Epidemiological studies together with laboratory cryptorchidism models have shown a strong link between testis descent impairment and xenoestrogen exposure. Such exposure is also associated with increased estrogen levels and expression of ER in the undescended testes [22,23,24,25,26,27,28].
In horses, cryptorchidism is a common congenital malformation associated with the failure to descend by one or both testes into the scrotal sac. The major clinical consequences resulting from elevated temperatures in the undescended testes are impaired fertility and a significantly increased risk of testicular malignancy [29]. It is a well-known fact that cryptorchid testis is incapable of producing spermatozoa, or, in some cases when the retained testis is located in the inguinal canal close to the scrotum, rare production of spermatozoa has been noted [30,31]. No data on the fertilization abilities of such spermatozoa are available. The number of Sertoli cells determines the number of produced spermatozoa. In sexually immature males, the proliferation of Sertoli cells is finished when the blood–testis barrier is developed, which directly affects the quantity of spermatozoa produced in the adult. Spermatozoa quantity can be modulated only in experimental conditions, especially in males with spermatogenesis disturbances. In natural conditions, it does not occur [32].
In addition, in some cryptorchid horses, the testes are capable of producing testosterone, leading to undesirable sexual behaviors [33]. Of note, according to Cox et al. [34] and Claes et al. [35], in cryptorchid horses, testosterone levels vary greatly between individuals and fluctuate with age and season, making it unsuitable as a definitive test.
The mode of cryptorchidism inheritance remains unclear and appears to have a multifactorial etiology, and the phenomenon of high intratesticular estrogen levels is still an unresolved issue. The present studies were designed to provide additional insight into estrogen regulation and the role of GPER in healthy and cryptorchid horse testes. These comparative data can help to elucidate the molecular basis of cryptorchidism in horses.

2. Results

2.1. Topography and Biochemistry of Healthy and Cryptorchid Testes

The typical topography of a healthy testis with full spermatogenesis and spermatozoa visible in tubule lumen was compared to a cryptorchid testis with severe alterations (lack of several stages of seminiferous epithelium) using scanning electron microscopy (Figure 1A,A’,B–D).
The general biochemistry of the testes revealed typical histological features of healthy testis tissue, i.e., normal size of interstitial tissue. In the cryptorchid testis, it was overgrown; the observed increase was approx. 60% in comparison to the healthy testis. In addition, the cryptorchid seminiferous tubule diameter was decreased compared to healthy testes; the observed decrease was approx. 40% (Figure 1B,D). Histochemical staining for acid and protein content showed no marked differences between healthy and cryptorchid testes (Figure 1E–H). Both protein and acid content were distributed homogenously in the cells of the seminiferous tubule and the interstitial compartment. Of note, the lack of cells in the seminiferous tubules of cryptorchid testes coincided with a visible lack of proteins and acid in this testis compartment. However, polysaccharide content distribution demonstrated pronounced differences between healthy and cryptorchid testes (Figure 1I,J). In the healthy testes, the acidic content was concentrated in high amounts in the peritubular-myoid cells surrounding the seminiferous tubules and in the cells of the interstitial tissue, but there were small to moderate polysaccharide amounts in the cells of the seminiferous epithelium (Figure 1I). In the cryptorchid testes, polysaccharides were located mainly in the remaining cells of the seminiferous tubules, and a moderate amount was located in the interstitial tissue (Figure 1J).
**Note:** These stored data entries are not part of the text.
import Mathlib
import HarnessLib
import HarnessLib.Audit
import Summits.HodgeConjecture.HodgeConjecture.Statement
import Literature.AlgebraicGeometry.Motives.BettiRealization
import Literature.AlgebraicGeometry.Motives.HodgeTensor
import Mathlib
import Summits.MatrixMultiplication.MatrixMultiplication.Theses.LevelGradedCohnUmans
import Literature.Combinatorics.Additive.TripleProductProperty

/-!
# Sketch — crux `LevelOneGL2Designs` (stmt-MatrixMultiplication-14080), ideator 2, round 1

First lemmas of the two idea cards filed by this seat:

* `abelian_coset_squeeze`, `card_mul_le_of_cosetCount` — the CENTRAL / ABELIAN SQUEEZE
  (card `centre-checksum-sections`): for a TPP triple and ANY abelian subgroup `A`, the three fibres
  over any three right cosets of `A` have product of sizes `≤ |A|`; hence
  `|S||T||U| ≤ N₁ N₂ N₃ |A|` when `S, T, U` meet `N₁, N₂, N₃` right cosets of `A`.  PROVED below.
* `sep_slice_YZ` — the SLICE IDENTITY of the separation clause (fix `x = x₀`): `Z` is level-1
  isolated inside `Q(Y)·Z`.  PROVED below (translation invariance of `F_1`).
* `nearIsotropy_levelOne` — NEAR-ISOTROPY AT THE CRITICAL LEVEL `(m,k) = (2,1)` (card
  `det-twist-near-isotropy`): `|X||Z| + |X⁻¹YY⁻¹Z| ≤ |GL₂(𝔽_p)| + (p+1)²`.  Statement only (`sorry`);
  informal proof in the card: `⟨f·θ∘det, f'⟩ = Φ*(K̄_θ ⊗ K_θ)Φ'` has rank `≤ (p+1)²` on `F_1 × F_1`.

Vocabulary (`fourierFn`, `RankSupp`, `RankSep`, `quadProducts`) is copied verbatim from the parent
crux's `Cruxes/LieRankDesigns/Disproof.lean` so that every statement is definitionally the crux's
inlined clause at `m = 2`, `k = 1`.
-/

set_option linter.unusedVariables false
set_option linter.dupNamespace false
set_option linter.unusedSectionVars false

noncomputable section

open scoped BigOperators

namespace Summit.MatrixMultiplication.MatrixMultiplication.Cruxes.LevelOneGL2Designs.Ideator2

open Summit.MatrixMultiplication.MatrixMultiplication.Theses.LevelGradedCohnUmans
open Literature.Combinatorics.Additive

/-! ## 1. The abelian coset squeeze (pure TPP, any finite group) -/

section Squeeze

variable {G : Type*} [Group G] [DecidableEq G]

/-- The fibre of a finite set `S` over the right coset `A·g`: `{s ∈ S : s g⁻¹ ∈ A}`. -/
def fibre (A : Subgroup G) [DecidablePred (· ∈ A)] (S : Finset G) (g : G) : Finset G :=
  S.filter fun s => s * g⁻¹ ∈ A

omit [DecidableEq G] in
theorem mem_fibre {A : Subgroup G} [DecidablePred (· ∈ A)] {S : Finset G} {g s : G} :
    s ∈ fibre A S g ↔ s ∈ S ∧ s * g⁻¹ ∈ A := Finset.mem_filter
/-!
# DAG node N26 ∕ row (D4) — CRUX K2‴'s REGISTERED STUB `stub_d4AtSlopeCont13 : D4AtSlopeOfD1Record13` (stmt-QuantumFields-19911) READ AT NODE 00's
# [15]-KEYED STAGE-13 WITNESS `θ₁₅ᶜ = Node00.theta13OfThm1C F N ε₀ ε₂₉ B₃ a₀ a₁` WITH NODE D SUPPLIED (NE9's flat tower operator) AND THE β-SIDE ROWS PAID:
# §1 the stub's consequent at `(F, θ₁₅ᶜ, Lc, Nc)` with N1 DISCHARGED modulo `hsmall₁` ∕ `hA₂` (p494008 at θ := θ₁₅ᶜ); §2 for EVERY positive slope `s`, ONE member
# `ε₂₉(s)` of the family at which `∃ γ₁ ∈ ]0, θ₁₅ᶜ.γ], AtSlopeCont (split₁₃ θ₁₅ᶜ) γ₁ s` holds from the NODE O ∕ B ∕ E inputs, `Valid` and (C-leaf) ALONE

Cell pub-balaban, β-function sub-cell, BINDER row (D4) OWNER lineage `b2b-balaban-beta-an4` (gen 128; memo
`HOME/b2b-balaban-beta-an4/FLAT-LETTERS-LOCATED.md` §39).  Context.  Crux K2‴ `EndpointGivenBR13` (plan g66 rev 16∕17, `K2Skeleton13.lean` 3f282f2ad62aefca) registers
`stub_d4AtSlopeCont13 : D4AtSlopeOfD1Record13` := `∀ F (θ : Stage13Params F 2) (hP : θ.Provisos₁₃ F 2), θ.Admissible F 2 → ∀ Lc [NeZero Lc] Js Nc, (the (D1) pin on the
record's `β⁰`) → D1Residue.Residue Lc Js Nc 0 1 → ∃ γ₀, 0 < γ₀ ∧ γ₀ ≤ θ.γ ∧ AtSlopeCont (oneLoopSplit_betaOfMerged βm₁₃ (beta0OfMerged βm₁₃ θ.v₀) θ.γ) γ₀ (stepBal Nc Lc)`
— THIS ROW's deliverable at Record 13.  Its `∀ θ` ranges over admissible tuples where the printed (D4) rows FAIL (the pinned live witness `theta13LiveOfRecord`, ε₂₉ = ⅛:
n26-c p492818 `not_condsL_faithful_theta13LiveOfRecord`; dag-ref-D READ-148∕157∕160), so every (D4)-side theorem is a reduction AT θ with the rows displayed, and the
open question of record (ref-D #160∕#164, ym-nodeO-ideate P3 EVIDENCE-54 v3 (T6‴), this row's READ pub-ymgap l.16404) is whether ONE member of node00-def-K0a's candidate
family meets all rows.  dag-n26-c g7 answered the β-side half at the COMPATIBLE [15]-keyed witness `θ₁₅ᶜ` (`…N26AtTheta13OfThm1C`, p497784 ✓ commit 2407a36995b2, 2026-08-27T04:48Z):
`condsL_faithful_theta13OfThm1C_of_eps_le` (N1 at the faithful letters `{ c₀ with ε₁ := ε₂₉ }` ⟸ `hsmall₁ ∧ hA₂`, both κ rows paid by `κ = 2·10⁴`) and ★
`exists_eps29_rows_theta13OfThm1C` (for every slope `s > 0` one member meets row G, row Z, N1 and the seam row `ε₂₉·K_rem,L ≤ s` at once), and read the stub there on the
NODE-D-DISPLAYED family road (`d4AtSlopeOfD1Record13_at_theta13OfThm1C_of_family`, over its p494179).

WHY THIS FILE.  This row's currency supplies NODE D: p492935 (`…N26AtRecord13FamilyTowerFlat`) builds the (190) datum on the members' tori from NE9's flat tower operator
`H₁,k(1)` (zero background, one-domain tower, value line, one source direction — the MODEL class) and p494008 (`…N26AtRecord13StubD4TowerFlat`) reads the registered stub's
consequent at `(F, θ, Lc, Nc)` from it.  Here both are instantiated AT θ₁₅ᶜ with n26-c's β-side rows plugged in BY NAME:
* §1 `d4AtSlopeOfD1Record13_at_theta13OfThm1C_of_family_towerFlat` — p494008 at `θ := θ₁₅ᶜ`, faithful letters `{ c₀ with ε₁ := ε₂₉ }`, `hC` := n26-c's
  `condsL_faithful_theta13OfThm1C_of_eps_le hsmall₁ hA₂`: the stub's consequent at `(F, θ₁₅ᶜ, Lc, Nc)` with NODE D SUPPLIED, N1 DISCHARGED modulo the two displayed numeric
  rows, no κ hypothesis (the TOWERFLAT twin of n26-c's §2 road theorem).
* §2 ★ `exists_eps29_d4AtSlope_theta13OfThm1C_of_family_towerFlat` — n26-c's `exists_eps29_rows_theta13OfThm1C` ∘ p492935 clause (ii): for `0 < ε₀`, `0 ≤ B₃`, `0 < a₀`,
  `0 < a₁`, NE9's structure data and numerics, a box `γ₀`, channel, (4.4)-radius, residual `c₀` and EVERY SLOPE `s > 0`, THERE IS a member `ε₂₉ > 0` (`4ε₂₉ < ε₀`, θ₁₅ᶜ
  ADMISSIBLE, `ZtUnity`) at which — from the Stage-12 [B13] family of record with N10's leaf + member letters law, the (1.22) identification at the ₁₃ merged β, the run
  sequences ∕ laws ∕ `Restr` (NODE O ∕ 00 ∕ A), the (4.4) seams from the tower's fine bond fields with holomorphic activities (NODE B), the (1.7) data with `hconv` on the
  explicit flat (4.35) vectors and the read-out (NODE E), N3, `0 < γ₀`, `Valid` and (C-leaf) ALONE — `∃ γ₁, 0 < γ₁ ∧ γ₁ ≤ θ₁₅ᶜ.γ ∧ AtSlopeCont (split₁₃ θ₁₅ᶜ) γ₁ s`:
  the N1 row AND the seam row `ε₂₉·K_rem,L ≤ s` are CONSUMED (paid by the choice of the member, `ε₂₉` chosen after `s`), NODE D is SUPPLIED.  This is the (D4) OWNER's
  deliverable «rows consumed, NODE D supplied» (READ l.16404 (2)) realised on the «witness with small ε₂₉» branch (n26-c g7 ATTENTION-ROUTE (9)) rather than under a
  `Rows F θ` re-typing — the strongest honest (D4)-side statement at the K0‴ candidate family today.

HONEST FRAMING.  Compositions BY NAME (0 `def`, 0 `sorry`; one application each of p494008 ∕ p492935 with n26-c's two lemmas); REDUCTIONS, NOT proofs of the stub:
`stub_d4AtSlopeCont13`'s `∀ θ` is untouched (above the threshold the (D4) road does not reach it), and at the member every remaining input is displayed — the objects of
NODE O ∕ 00 ∕ A (family, identification, runs), NODE B (seams), NODE E (test-vector data; on the model class `hconv` alone = the thermodynamic limit of `H₁,k(1)`'s
kernel), N3, `Valid`, (C-leaf).  The slope `s` of §2 is a FREE positive letter: at a (D1) datum `(Lc, Js, Nc)` of the member it is `stepBal Nc Lc` (§1's shape), and
whether the members' (D1) slopes admit a common positive lower bound as `ε₂₉ ↓ 0` (print: `β⁰_{k+1}` does not read the (2.9) threshold, [I] (2.12)–(2.13) p. 268) is the
(D1) lane's sentence — §2 does NOT choose `ε₂₉` after a (D1) datum of the same member.  NODE D on the MODEL class.  (D4) INSTANCE 0∕1, D4 DISCHARGE NO DATE; K2‴ NOT
proved; N25 ∕ N26 NOT discharged; counts unmoved.  One finite four-torus programme at fixed ε per run — NOT the continuum limit, NOT ℝ⁴, NOT infinite volume, NOT OS,
NOT a mass gap, NOT Clay.  No `instance`, no `notation`, no `axiom`.
Sources (context): [I] = [Balaban1987RG1] CMP **109** (1987): Thm 2 p. 259, (1.7) p. 261, (1.18) p. 263, (1.20)–(1.22) p. 264, (2.9) p. 266, (2.12)–(2.13) p. 268,
(4.4) p. 281, (4.35) p. 290, (5.1) p. 292; [II] = [Balaban1988RG2Cluster] CMP **116** (1988): Lemma 3 (2.38) p. 20, p. 21; [III] = [Balaban1988Convergent] CMP **119**
(1988): (2.10) p. 256; [15] = [Balaban1985Variational] CMP **102** (1985): Thm 1 p. 279, (190) p. 308.
-/

noncomputable section

open scoped Matrix.Norms.L2Operator InnerProductSpace ComplexConjugate

namespace Summit.QuantumFields.YangMills.Theorems.BalabanUVNodesN26AtTheta13OfThm1CStubD4TowerFlat

open Literature.MathematicalPhysics.QuantumFieldTheory.Balaban1983to89
open Literature.MathematicalPhysics.QuantumFieldTheory.Balaban1983to89.FlowStep
open Literature.MathematicalPhysics.QuantumFieldTheory.Balaban1983to89.T4Continuum (T4Family)
open Literature.MathematicalPhysics.QuantumFieldTheory.Balaban1983to89.Node00
open Literature.MathematicalPhysics.QuantumFieldTheory.Balaban1983to89.B13ScaleTransfer (Pt)
open Literature.MathematicalPhysics.QuantumFieldTheory.Balaban1983to89.TreeLengthTorus (TPt TDom proj)
open Literature.MathematicalPhysics.QuantumFieldTheory.Balaban1983to89.B4Sect5Torus (TSite)
open Literature.MathematicalPhysics.QuantumFieldTheory.Balaban1983to89.B12Decay510 (mixedDeriv)
open Literature.MathematicalPhysics.QuantumFieldTheory.Balaban1983to89.B12Decay510Torus (tcubeOf)
open Literature.MathematicalPhysics.QuantumFieldTheory.Balaban1983to89.B9SectCLatticeCarrier (Bond bpos)
open Literature.MathematicalPhysics.QuantumFieldTheory.Balaban1983to89.B9Eq311L2Pairing (WL2)
open Literature.MathematicalPhysics.QuantumFieldTheory.Balaban1983to89.B9Eq315QTower (towerP UlevOf)
open Literature.MathematicalPhysics.QuantumFieldTheory.Balaban1983to89.B9Eq315QTorus (perCfg cornerSite)
open Literature.MathematicalPhysics.QuantumFieldTheory.Balaban1983to89.B9Eq319QprimeTorus (blockCoord)
open Literature.MathematicalPhysics.QuantumFieldTheory.Balaban1983to89.B9Eq316TowerFlatIsOneStep (siteCast towerP_eq_fineP_pow)
open Literature.MathematicalPhysics.QuantumFieldTheory.Balaban1983to89.B7Prop1Explicit (U1 Wcx boxVec)
open Literature.MathematicalPhysics.QuantumFieldTheory.Balaban1983to89.B7Prop2Explicit (c2')
open Literature.MathematicalPhysics.QuantumFieldTheory.Balaban1983to89.B11Eq103H1Complex (BondL2K)
open Literature.MathematicalPhysics.QuantumFieldTheory.Balaban1983to89.B9Eq326OperatorTower (laplaceAk H1k)
open Literature.MathematicalPhysics.QuantumFieldTheory.Balaban1983to89.Beta.RemainderChainLattice
open Literature.MathematicalPhysics.QuantumFieldTheory.Balaban1983to89.Beta.RemainderLimitTorus (LDom limKernel tproj)
open Literature.MathematicalPhysics.QuantumFieldTheory.Balaban1983to89.Beta.RemainderDecay190 (Consts190 Data190)
open Literature.MathematicalPhysics.QuantumFieldTheory.Balaban1983to89.Beta.RemainderDecay190HoloChain (ChainTFac190H)
open Literature.MathematicalPhysics.QuantumFieldTheory.Balaban1983to89.Beta.RemainderWOfRecordB13 (SpLaw Law213 NOfLayers)
open Summit.QuantumFields.BalabanUV.Gaps
open Summit.QuantumFields.BalabanUV.Gaps.BetaContFromD4Chain
open Summit.QuantumFields.YangMills.Theorems.BalabanUVNodesN26AtRecord13FamilyTowerFlat
  (exists_chainTFac190H_betaOfRecord₁₃_of_family_towerFlat)
open Literature.MathematicalPhysics.QuantumFieldTheory.Balaban1983to89.B12TreeDecay (K₀)
open Summit.QuantumFields.YangMills.Theorems.BalabanUVNodesN26AtRecord13StubD4TowerFlat
  (d4AtSlopeOfD1Record13_at_of_family_towerFlat)
open Summit.QuantumFields.YangMills.Theorems.BalabanUVNodesN26AtTheta13OfThm1C
  (condsL_faithful_theta13OfThm1C_of_eps_le exists_eps29_rows_theta13OfThm1C)
open Metric Filter Topology

variable (F : T4Family) (N : ℕ) [NeZero N]

section AtTheta15C
import Mathlib
import Summits.MatrixMultiplication.MatrixMultiplication.Theorems.SnSubsetDichotomyThresholdSubsetTriplesChainDefs

/-!
# `SnSubsetDichotomy.ThresholdSubsetTriples`, line `interleaved-subsignature-ascent` — stub `subsig_succ`
# (explicit / elementary route)

Registered stub `subsig_succ` of crux `stmt-MatrixMultiplication-10882`
(`Summit.MatrixMultiplication.MatrixMultiplication.Theses.SnSubsetDichotomy.ThresholdSubsetTriples`,
line `interleaved-subsignature-ascent`, skeleton
`Cruxes/ThresholdSubsetTriples/Lines/interleaved_subsignature_ascent.lean`): the TOP-LEVEL PEELING
of a sub-signature (chain) class on `n + 1` points,

  `subsig D = starPiece (D (Fin.last n)) (Fin.last n) * subsigBelow D n`,

i.e. `S_D = P_n · S_{D,<n}` where `P_n = {swap d n : d ∈ D n}` is the star piece of the top level and
`S_{D,<n}` is the pointwise product of the star pieces of the levels `< n` (top level leftmost).
This is the identity through which the skeleton's glue `ThresholdSubsetTriples_of` feeds the
one-level token elimination `stub_push` (TPP of the three chain classes ⇔ `LevelCondition` at the
top token over the three lower classes).

The proof is EXPLICIT and ELEMENTARY — no induction, no cardinality, no group theory: the chain
class is by definition the `(n+1)`-st iterate `subsigBelow D (n + 1)` (`subsig_eq`), one unfolding
of the iterate at a level inside the range multiplies by that level's star piece
(`subsigBelow_succ_of_lt` at `n < n + 1`), and the level-`n` point `⟨n, _⟩ : Fin (n + 1)` IS
`Fin.last n` (`Fin.last n = ⟨n, n.lt_succ_self⟩` by definition).  We spell the three steps out as
separate lemmas (`subsig_eq_subsigBelow_succ`, `subsigBelow_succ_last`, and the assembled
`subsig_succ`) and also record the pointwise/membership form (`mem_subsig_succ_iff`): a permutation
lies in the chain class iff it is a top star letter `swap d (last)`, `d ∈ D (last)`, times a word of
the lower class.

The vocabulary (`starPiece`, `subsigBelow`, `subsig`, `subsig_eq`, `subsigBelow_succ_of_lt`,
`mem_starPiece`) is the landed file `Theorems/SnSubsetDichotomyThresholdSubsetTriplesChainDefs.lean`;
nothing is redefined here and no statement of the route is touched.  The declarations live in the
sub-namespace `…Theorems.ThresholdSubsetTriples.SubsigSuccExplicit` so that the stub keeps its
registered short name `subsig_succ`.
Sources: Fisher–Yates / Sims stabiliser-chain normal form (folklore).
-/

-- `Summit.<Summit>.<Problem>` is the tree's mandated summit-side namespace; for this
-- single-conjunct summit the two coincide, so the file silences `dupNamespace`.
set_option linter.dupNamespace false
set_option autoImplicit false

namespace Summit.MatrixMultiplication.MatrixMultiplication.Theorems.ThresholdSubsetTriples.SubsigSuccExplicit

open scoped Pointwise

variable {n : ℕ}

/-- Step 1 (definitional): the chain class of a system on `n + 1` points is the `(n+1)`-st iterate of
the level products, `S_D = subsigBelow D (n + 1)`. [folklore] -/
theorem subsig_eq_subsigBelow_succ (D : Fin (n + 1) → Finset (Fin (n + 1))) :
    subsig D = subsigBelow D (n + 1) :=
  subsig_eq D

/-- Step 2 (one unfolding inside the range): the `(n+1)`-st iterate is the star piece of the top level
`Fin.last n = ⟨n, n.lt_succ_self⟩` times the `n`-th iterate,
`subsigBelow D (n + 1) = P_{last} * subsigBelow D n`. [folklore] -/
theorem subsigBelow_succ_last (D : Fin (n + 1) → Finset (Fin (n + 1))) :
    subsigBelow D (n + 1) = starPiece (D (Fin.last n)) (Fin.last n) * subsigBelow D n :=
  subsigBelow_succ_of_lt D n.lt_succ_self

/-- **Stub `subsig_succ` (top-level peeling of a chain class).**  On `n + 1` points,
`subsig D = starPiece (D (Fin.last n)) (Fin.last n) * subsigBelow D n`: the sub-signature class is
the top star piece `{swap d (last) : d ∈ D (last)}` times the class of the lower levels — steps 1 and
2 chained. [folklore: Fisher–Yates / Sims stabiliser-chain factorisation] -/
theorem subsig_succ (D : Fin (n + 1) → Finset (Fin (n + 1))) :
    subsig D = starPiece (D (Fin.last n)) (Fin.last n) * subsigBelow D n :=
  (subsig_eq_subsigBelow_succ D).trans (subsigBelow_succ_last D)

/-- Membership form of the peeling (explicit): `σ ∈ S_D` iff `σ = swap d (last) * τ` for some top
direction `d ∈ D (last)` and some word `τ` of the lower class `subsigBelow D n`. [folklore] -/
theorem mem_subsig_succ_iff (D : Fin (n + 1) → Finset (Fin (n + 1))) (σ : Equiv.Perm (Fin (n + 1))) :
    σ ∈ subsig D ↔
      ∃ d ∈ D (Fin.last n), ∃ τ ∈ subsigBelow D n, Equiv.swap d (Fin.last n) * τ = σ := by
  rw [subsig_succ D, Finset.mem_mul]
  constructor
  · rintro ⟨x, hx, τ, hτ, rfl⟩
    obtain ⟨d, hd, rfl⟩ := mem_starPiece.1 hx
    exact ⟨d, hd, τ, hτ, rfl⟩
  · rintro ⟨d, hd, τ, hτ, rfl⟩
    exact ⟨Equiv.swap d (Fin.last n), mem_starPiece.2 ⟨d, hd, rfl⟩, τ, hτ, rfl⟩

end Summit.MatrixMultiplication.MatrixMultiplication.Theorems.ThresholdSubsetTriples.SubsigSuccExplicit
2.2. GPER Protein Expression and Localization in Healthy and Cryptorchid Testes

A markedly decreased expression of GPER (p < 0.001) was revealed in cryptorchid testes when compared to healthy ones (Figure 2; left panel).
In healthy and cryptorchid testes, the expression of GPER was present exclusively in the Leydig cells (Figure 2A,B; right panel). However, the immunostaining was decreased in hyperplasic and hypertrophic Leydig cells in cryptorchid testes. Note that in horse testis, in contrast to human or rodent ones, the interstitial tissue is composed mainly of Leydig cells (please additionally see immunostaining for insulin-like protein 3 (INSL3)—marker of Leydig cells in healthy and cryptorchid horse testes; Figure 2C,C’,D,D’; right panel).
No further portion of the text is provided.